**Stored data entries:**

/-!
# The grand-canonical BBGKY hierarchy of hard spheres on `ℝ^d` along arbitrary flows, with
# canonical boundary values: the model, the measurability of its Duhamel terms, and the reduction
# of Illner–Pulvirenti's theorem to the identification and the term-by-term convergence

Topic: MathematicalPhysics / KineticTheory. A brick of the BBGKY side of the named fact
`Literature.MathematicalPhysics.KineticTheory.illner_pulvirenti` (**hilbert6.S03**;
Cercignani–Illner–Pulvirenti 1994 Thm 4.5.1; Illner–Pulvirenti 1986/1989), the sequel of
`IllnerPulvirentiLiftedTransport` and `IllnerPulvirentiGCSeriesBounds`, and the `ℝ^d` counterpart
of `LanfordGCHierarchy` (hilbert6.S02 on `T^d`).

The honest, everywhere-defined Duhamel terms of the grand-canonical BBGKY hierarchy of the rare
cloud on `ℝ^d` (CIP 1994 (4.7) in grand-canonical form) are built from: the lifted good-set
transports `T_m(t) g = boundaryLift G ε m (1_{good} · g ∘ Φ^m_{-t})` along GIVEN hard-sphere flows
`Φ m` (canonical boundary values of `Literature.Analysis.FluidPDE.incomingLift`, CIP (4.3.4), as in
the physical hierarchy `MildBBGKYae`); the operators `∑_i C^i_{m,m+1,ε}` (`μ_ε ε^{d-1} = 1`); and
the initial rescaled correlation functions `F₀^{(m)} = correlationFn μ (gcInitial G ε μ f₀) m`.
Their global majorants are `abs_gcDuhamelTerm_le_global` (`IllnerPulvirentiGCSeriesBounds`). This
file supplies their MEASURABILITY, by exhibiting them as Duhamel terms of an abstract hierarchy
(`Kinetic.HierarchyModel` of `HierarchyDuhamelBlocks`), and closes the bookkeeping:

* `incomingRep G ε s` (§1) — the incoming representative map of configurations with
  `boundaryLift G ε s f = f ∘ incomingRep G ε s` (`boundaryLift_apply`); it fixes positions and
  energy and is measurable for a measurable geometry (`measurable_incomingRep`: a finite nested
  `ite` over the least qualifying index, `Fin.find_eq_iff`).
* `liftedGCModel ε Φ` (§2) — **the grand-canonical BBGKY hierarchy on `ℝ^d` along the flows `Φ`
  as a `HierarchyModel`**: flows `W ↦ good.piecewise (Φ^m_t) id (incomingRep W)` (jointly
  measurable by `HardSphereFlow.measurable_piecewise_flow`, energy-preserving), operators
  `1_{good} · ∑_i C^i_{m,m+1,ε}`, `opConst = C_d = J_d |S^{d-1}|`; and the identities
  `T_m(t) g = S'_m(t) (1_{good} g)` (`liftedTransport_eq_model`) and
  `Q^{T,C}_{s,s+n}(t) F₀ = Q^{M'}_{s,s+n}(t) (1_{good} F₀)` (`liftedDuhamelTerm_eq_model`). No group
  law is claimed (none is needed for Duhamel terms).
* `measurable_correlationFn_gcInitial_euclidean`, `isNice_indicator_correlationFn_gcInitial`,
  `measurable_gcDuhamelTerm` (§3) — the data are nice, hence (`isNice_duhamelTerm`) every Duhamel
  term `Q^ε_{s,s+n}(t) F₀` (`t ≥ 0`) is measurable.
* `illner_pulvirenti_of_gcSeries` (§4) — **the reduction of `illner_pulvirenti` to the two
  remaining inputs on its own Duhamel series**: `illner_pulvirenti_of_bbgkySide`
  (`IllnerPulvirentiAssembly`) with `A_k^{(s),n}(t) := Q^{ε_k}_{s,s+n}(t) F_k(0)` built along
  hard-sphere flows `Ψ k` of the provider's choosing (the given flows, or reference flows agreeing
  with them a.e.) — measurability and the majorants `(1 + e^{s-1}) c^s 4^{-n} e^{-(β₀/2) E}`
  (threshold `4 c C_g ≤ 1`) being proved for any flows — so that the named fact follows from
  (a) the a.e. identification `∑_n Q^{ε_k}_{s,s+n}(t) F_k(0) = F_k^{(s)}(t)` with the correlation
  functions evolved by the given flows (the rigorous BBGKY hierarchy in `ℝ^d` and its iteration,
  CIP Thm 4.3.1 / App. 4.A–4.B; Illner–Pulvirenti 1987) and (b) the term-by-term convergence in
  the sense of observables (CIP §4.4 Step 1; GST 2013 Part III), for data below a threshold, on
  every `[0, T]`.

Definitions with bodies (`incomingRep`, `liftedGCModel`) and theorems; no named fact.

## References

* C. Cercignani, R. Illner, M. Pulvirenti, *The Mathematical Theory of Dilute Gases*, Applied
  Mathematical Sciences 106, Springer (1994), §4.3 (4.3.4), Thm 4.3.1; §4.4 (4.7), Thm 4.4.1 Step 1;
  §4.5 Thm 4.5.1 and its proof, pp. 87–90; App. 4.A–4.B (held:
  `lit read book:cercignani1994-mathematical-theory-dilute-gases`; bib key `CIP1994`).
* R. Illner, M. Pulvirenti, Comm. Math. Phys. 105 (1986) 189–203; 121 (1989) 143–146;
  *A derivation of the BBGKY hierarchy for hard sphere particle systems*, Transport Theory
  Statist. Phys. 16 (1987) 997–1012.
* I. Gallagher, L. Saint-Raymond, B. Texier, *From Newton to Boltzmann*, EMS (2013) =
  arXiv:1208.5753, (4.3.5)–(4.3.9), Part III (bib key `GST2013`).
* T. Bodineau, I. Gallagher, L. Saint-Raymond, S. Simonella, Ann. Math. 198 (2023) =
  arXiv:2008.10403, §1.1 (1.1.6)–(1.1.8) (bib key `BGSS2023`).
-/

open MeasureTheory Metric Real Set Filter Topology Function
open scoped InnerProductSpace ENNReal
import Summits.ValiantsHypothesis.ValiantsHypothesis.Theorems.LacunarySymmetroidMatrixDescartesDoorA26WallBubblingSecondOrderDiscriminant

/-!
# `DoorA26` / line `wall_bubbling` — PRESCRIBING THE FIRST VARIATION AT SIX POINTS (the hypothesis `hT3` of the discriminant form)

HONEST FRAMING.  Object-search cell `pub-symmetroid`, crux `Theses.LacunarySymmetroid.DoorA26` (stmt-ValiantsHypothesis-19979; OPEN, typed,
never asserted).  W2 seat val-sym-door-p1 g20, file #89; def-free helper for obligation (R) of `Cruxes/DoorA26/Lines/wall_bubbling.lean`.
Imports #88 `…SecondOrderDiscriminant` (for the currency) — uses #45 `exists_expSum_interpolate` (exponential interpolation at six abscissae).

WHAT IS HERE.  `pol_smul_one_fin_two` (`pol(X, φ·1) = φ·tr X` for `2 × 2` matrices), ★ `exists_thirdShift_values`: with injective exponents, six
distinct abscissae `u` containing the selected points `z_j` (`m_j = 3`) through an injective slot map, and `tr P(z_j) ≠ 0` there (rank-one points),
every family of values `v_j` is `pol(P(z_j), Q₃(z_j))` for the SCALAR shift `T₃ l = c_l·1` — discharging the hypothesis `hT3` of #88
`mem_twentyLocus_of_secondOrder_discriminant` for rank-one triple zeros (at most six of them in a multiplicity-20 profile).  Nothing here bears on
`DoorA26`, `DoorA34`, (W)/(M)/(R), `MatrixDescartes` (18050) or `VP ≠ VNP`; registers unchanged.

[folklore] exponential interpolation.  [this work] the packaging.
-/

set_option linter.dupNamespace false

namespace Summit.ValiantsHypothesis.ValiantsHypothesis.Theorems.LacunarySymmetroidMatrixDescartes.WallBubbling

open Finset Filter Topology

/-- `pol(X, φ·1) = det(X + φ·1) − det X − det(φ·1) = φ·tr X` for `2 × 2` matrices. [folklore] -/
theorem pol_smul_one_fin_two (X : Matrix (Fin 2) (Fin 2) ℝ) (φ : ℝ) :
    (X + φ • (1 : Matrix (Fin 2) (Fin 2) ℝ)).det - X.det - (φ • (1 : Matrix (Fin 2) (Fin 2) ℝ)).det = φ * X.trace := by
  simp only [Matrix.det_fin_two, Matrix.trace_fin_two, Matrix.add_apply, Matrix.smul_apply, Matrix.one_apply_eq,
    Matrix.one_apply_ne (show (0 : Fin 2) ≠ 1 by decide), Matrix.one_apply_ne (show (1 : Fin 2) ≠ 0 by decide), smul_eq_mul, mul_one, mul_zero]
  ring

/-- The pencil of scalar letters `c_l·1` is `φ(t)·1`, `φ = Σ_l c_l e^{δ_l t}`. [folklore] -/
theorem expPencil_smul_one (δ : Fin 6 → ℝ) (c : Fin 6 → ℝ) (t : ℝ) :
    (∑ l, Real.exp (δ l * t) • (c l • (1 : Matrix (Fin 2) (Fin 2) ℝ))) = (∑ l, c l * Real.exp (δ l * t)) • (1 : Matrix (Fin 2) (Fin 2) ℝ) := by
  rw [Finset.sum_smul]
  exact Finset.sum_congr rfl fun l _ => by rw [smul_smul, mul_comm]

/-- ★ **Prescribing the first variation at the selected points by a scalar shift.**  Injective exponents, six distinct abscissae `u`, an injective slot
map sending every selected index (`m_j = 3`) to an abscissa `u (slot j) = z_j`, and `tr P(z_j) ≠ 0` at the selected points ⇒ for every `v` there is a
symmetric (scalar) shift `T₃` with `pol(P(z_j), Q₃(z_j)) = v_j` at every selected point. [this work] -/
theorem exists_thirdShift_values (δ : Fin 6 → ℝ) (hδ : Function.Injective δ) (S : Fin 6 → Matrix (Fin 2) (Fin 2) ℝ)
    {r : ℕ} (z : Fin r → ℝ) (m : Fin r → ℕ) (u : Fin 6 → ℝ) (hu : Function.Injective u) (slot : Fin r → Fin 6)
    (hslot : ∀ j, m j = 3 → u (slot j) = z j) (hslot_inj : ∀ j j', m j = 3 → m j' = 3 → slot j = slot j' → j = j')
    (htr : ∀ j, m j = 3 → (∑ l, Real.exp (δ l * z j) • S l).trace ≠ 0) (v : Fin r → ℝ) :
    ∃ T₃ : Fin 6 → Matrix (Fin 2) (Fin 2) ℝ, (∀ l, (T₃ l).IsSymm) ∧
      ∀ j, m j = 3 → ((∑ l, Real.exp (δ l * z j) • S l) + (∑ l, Real.exp (δ l * z j) • T₃ l)).det
        - (∑ l, Real.exp (δ l * z j) • S l).det - (∑ l, Real.exp (δ l * z j) • T₃ l).det = v j := by
  classical
  -- target values at the six abscissae
  let w : Fin 6 → ℝ := fun a =>
    if h : ∃ j, m j = 3 ∧ slot j = a then v (Classical.choose h) / (∑ l, Real.exp (δ l * z (Classical.choose h)) • S l).trace else 0
  have hw : ∀ j, m j = 3 → w (slot j) = v j / (∑ l, Real.exp (δ l * z j) • S l).trace := by
    intro j hj
    have hex : ∃ j', m j' = 3 ∧ slot j' = slot j := ⟨j, hj, rfl⟩
    have hsel : Classical.choose hex = j :=
      hslot_inj _ _ (Classical.choose_spec hex).1 hj (Classical.choose_spec hex).2
    simp only [w, dif_pos hex, hsel]
  obtain ⟨c, hc⟩ := exists_expSum_interpolate δ hδ u hu w
  refine ⟨fun l => c l • (1 : Matrix (Fin 2) (Fin 2) ℝ), fun l => (Matrix.isSymm_one).smul (c l), fun j hj => ?_⟩
  rw [expPencil_smul_one, pol_smul_one_fin_two]
  have hφ : (∑ l, c l * Real.exp (δ l * z j)) = v j / (∑ l, Real.exp (δ l * z j) • S l).trace := by
    rw [← hslot j hj, hc (slot j), hw j hj, hslot j hj]
  rw [hφ, div_mul_cancel₀ _ (htr j hj)]

end Summit.ValiantsHypothesis.ValiantsHypothesis.Theorems.LacunarySymmetroidMatrixDescartes.WallBubbling
import Mathlib
import Summits.Parity.BatemanHorn.Theses.PolynomialMobius
import Summits.Parity.BatemanHorn.Theses.IsogenyRedei
import Summits.Parity.BatemanHorn.Theorems.PolynomialMobiusPolyMobiusTailCoreExact
import Summits.Parity.BatemanHorn.Theorems.PolynomialMobiusPolyMobiusTailStubNonlinearWindowOfLevel
import Summits.Parity.BatemanHorn.Theorems.PolynomialMobiusPolyMobiusTailSummitEquivalence

/-!
# Crux stmt-Parity-0870 `PolyMobiusTail` — registered sub-skeleton of the piece `stub_window_nonlinear`
# (WINDOW of the Möbius tail for systems with a NON-LINEAR member) + the crux skeleton v6 it sits in
# — v7.1 (lead prover-line-stmt-Parity-0870-c8-0, 2026-08-17T15Z): W1 LANDED and derived; §C summit equivalence

v7.1 = the planner-skel file (v7, @beafb81fe86f, sha 9bfcc353…) with TWO changes and nothing else:
(i) W1 `stub_nonlinear_window_of_level` is no longer a stub — it is the LANDED theorem
`Summit.Parity.BatemanHorn.Theorems.PolyMobiusTail.NonlinearWindow.stub_nonlinear_window_of_level`
(`Theorems/PolynomialMobiusPolyMobiusTailStubNonlinearWindowOfLevel.lean`, lead c8 wave 1: aux stubs
`stub_windowSwap` p166182, `stub_windowMainTerm` p166444, `stub_windowBlocks`/`stub_windowBoxChange` p166244,
assembly by the lead), consumed BY NAME as `W1_nonlinear_window_of_level_landed` below; registered stubs are
now exactly FIVE: W2 `stub_single_nonlinear_level`, W3 `stub_multi_nonlinear_level`, S4a′ `stub_large_core_small`,
S4b `stub_large_band_three_le`, S2u `stub_window_linear_three_le_uniform` (all open problems in print);
(ii) §C: the landed SUMMIT-EQUIVALENCE certificate (p161759/p161885, `PolyMobiusTail ↔ BatemanHorn`):
the five stubs prove `BatemanHorn` itself (`batemanHorn_of_stubs`).

Planner `planner-skel-stmt-Parity-0870-stub_window_nonl-0` (skeleton registrar, 2026-08-17), on the route
re-audit instruction "bare side of a bridge split: the OPEN piece `stub_window_nonlinear` has no registered
skeleton or live line" (route PolynomialMobius; the crux is shared verbatim by IsogenyRedei, CyclotomicTower,
CrossedSalie, GaussianFractions).

## The piece, by name

`stub_window_nonlinear` is stub S3 of line `eta-free-multilinear-window` (skeletons v2–v5): for a
Bateman–Horn system with a member of degree `≥ 2`, SOME window `(x^{1-η}, x^{1+θ}]` of the Möbius tail
`Σ_{n≤x} Σ_{dᵢ ∣ fᵢ(n)} ∏ μ(dᵢ) log dᵢ` is `o(x)` (`WindowNonlinear` below, the v5 registered signature
verbatim).  Skeleton v6 (lead c7, `Lines/stub_large.lean` @2c6605b9dc37, 12:05Z today) re-registered it in the
UNIFORM form S3u `stub_window_nonlinear_uniform` (`∃ c ∈ (0,1)`, window `o(x)` for ALL `θ, η ∈ (0,c]`;
`WindowNonlinearUniform` below, verbatim), which is the form the landed composition
`CoreExact.polyMobiusTail_of_coreSmall` (p158707) consumes and which implies the v5 form
(`windowNonlinear_of_uniform`, proved).  Neither form had a decomposition; this file registers one.

## §A  The registered decomposition of the piece (three NEW stubs; composition PROVED)

The window is a SIGNED LEVEL-OF-DISTRIBUTION statement at the diagonal.  Swapping the sums,
`Window_{θ,η}(x) = Σ_{x^{1-η} < ∏dᵢ ≤ x^{1+θ}} (∏ μ(dᵢ) log dᵢ) · A_d(x)`, `A_d(x) = #{n ≤ x : dᵢ ∣ fᵢ(n)⁺ ≠ 0 ∀ i}`,
and `A_d(x) = x·G(d) + R_d(x)` with `G(d) = sysDensity f d` (the CRT density, in tree).  The MAIN TERM
`x · Σ_{window} (∏ μ log)(d) G(d)` is `x ·` (a block of the tail of a CONVERGENT series) `= o(x)` by the LANDED
`TypeIMainTerm.tendsto_singularSeries` (the log-weighted singular series of EVERY Bateman–Horn system converges,
`Theorems/IsogenyRedeiTypeIMainTerm.lean`).  What is left is the discrepancy sum — the engine — which this file
registers separately for the two shapes whose technology differs, plus the theorem-grade transfer:

* W1 `stub_nonlinear_window_of_level` — TRANSFER (theorem-grade, size M/L, every input in tree): for any system
  with a non-linear member, a log-power-saving signed level of distribution of the `∏ μ log`-weighted root-count
  discrepancy on the power window `∏dᵢ ∈ [x^{1-c}, x^{1+c}]` implies the uniform window.  Proof plan: exact swap
  of summation (same `toNat`/`Nat.divisors` convention on both sides, so it is an identity for every `x`), main
  term by `tendsto_singularSeries` (Cauchy tail), `≤ 6c·log x + 1` dyadic blocks each `≤ x/(log x)^A`, `A > 1`.
* W2 `stub_single_nonlinear_level` — ENGINE, ONE polynomial of degree `≥ 2` (open): the μ-twisted signed level
  of distribution of the root counts `#{n ≤ x : d ∣ f(n)}` around the diagonal `d ≍ x^{1±c}` with a log-power
  saving.  Quadratic `f`: roots of quadratic congruences ↔ ideals of the order of discriminant `disc f`
  (Gauss / Duke–Friedlander–Iwaniec 1995, Tóth 2000: equidistribution to prime moduli, qualitative); after
  Vaughan on `μ(d)` it is Type I = root level beyond `x^{1/2}` and Type II = bilinear forms in root Kloosterman
  fractions — at the POWER window exactly the shapes of the open GaussianFractions items stmt-Parity-12215
  `RootLevelBeyondHalf` / 12214 `RootFractionsBound` (typed there for `X²+1` with power savings; refuter numerics:
  square-root cancellation).  Degree `≥ 3`: Hooley 1964 gives equidistribution over ALL moduli only; the
  μ-twisted / prime-modulus version is open and tool-less.
* W3 `stub_multi_nonlinear_level` — ENGINE, `k ≥ 2` members one of which is non-linear (open, tool-less):
  CRT-entangled root counts of several polynomials; the tiny-coordinate corner is Bombieri–Vinogradov territory
  (template p146909), the balanced ranges are multilinear Kloosterman fractions with ROOT numerators (cf. S2u and
  BarrierNotesIdeator4 §B20).  Log-power (not power) savings are posited on purpose: the corner with all but one
  coordinate tiny contains `μ` in arithmetic progressions to small moduli.

Composition `WindowNonlinearUniform_of : W1 → W2 → W3 → WindowNonlinearUniform` is PROVED below (cases `k = 0`
vacuous, `k = 1` → W1∘W2, `k ≥ 2` → W1∘W3); `windowNonlinearUniform_derived` (= S3u verbatim) and
`windowNonlinear_derived` (= the v5 piece verbatim) follow.  No new stub gives the piece, the crux or the summit
on its own (per-stub probes in `Lines/stub_window_nonlinear.md`): W1 is an implication with an open antecedent,
W2/W3 are discrepancy bounds that need W1's main-term input (a landed theorem, but not a one-liner) and cover
disjoint shapes.

## §B  The crux-level skeleton = v6 UNCHANGED IN CONTENT, with S3u now DERIVED

The three other registered stubs of v6 verbatim (names and signatures identical to the records on
stmt-Parity-0870 — they stay registered): S4a′ `stub_large_core_small` (exact parity core), S4b
`stub_large_band_three_le`, S2u `stub_window_linear_three_le_uniform`; the composition
`PolyMobiusTail_of : …Theses.PolynomialMobius.PolyMobiusTail` (crux BY NAME) := the LANDED
`CoreExact.polyMobiusTail_of_coreSmall` applied to S4a′, S4b, S2u and `windowNonlinearUniform_derived`; twin for
IsogenyRedei; v6's bookkeeping theorems (`stub_large_small_derived`, `stub_large_core_small_of_forall`,
`stub_large_core_small_of_crux`) kept, with S3u supplied by the derived theorem.
Registered stub set after `skeleton check` = {stub_large_core_small, stub_large_band_three_le,
stub_window_linear_three_le_uniform, stub_nonlinear_window_of_level, stub_single_nonlinear_level,
stub_multi_nonlinear_level} (6); the v6 record `stub_window_nonlinear_uniform` expires because it is now derived
(anyone proving S3u wholesale closes W1–W3's purpose just as well: `PolyMobiusTail_of` only needs the derived
theorem's statement).

Sorries: exactly the six `stub_*` theorems above.

Disproof used (`Cruxes/PolyMobiusTail/Disproof.lean`, sha a1f48fa0…, unchanged since 2026-08-16T06:20Z, §6 Targets
empty): `polyMobiusTail_false_without_nonAssoc` is the only `_false_without_` theorem; W1–W3 keep the FULL
`IsBatemanHornSystem f` hypothesis (non-association is used by W1's main-term input `tendsto_singularSeries`, whose
proof needs pairwise non-association for the joint Euler product; W3's tuples of associated members would carry a
divisor-function main term).  Landed `Negative/*` checked: the stubs are SIGNED (`polyMobiusTail_abs_false` does not
bite), over ALL divisor tuples (`_primeDivisors_false`), with the tail cut strictly inside `(0,1)` and `η`-uniform
only on `(0,c]`, `c < 1` (`_tight_at_eta_one`, `_allEtaClosed_false` do not bite); `Negative.Equivalence` honoured
(no stub claims more than its slice; the window stubs are parity-free in kind, the parity content stays in S4a′).
-/

open scoped BigOperators Topology
open Filter Finset Polynomial Asymptotics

**Task requirements:** Beginning at the line above with "stubs; composition PROVED)" and finishing at the line with "The window is", return each line exactly and return nothing else.

**Your solution:**
## §A  The registered decomposition of the piece (three NEW stubs; composition PROVED)

The window is a SIGNED LEVEL-OF-DISTRIBUTION statement at the diagonal.  Swapping the sums,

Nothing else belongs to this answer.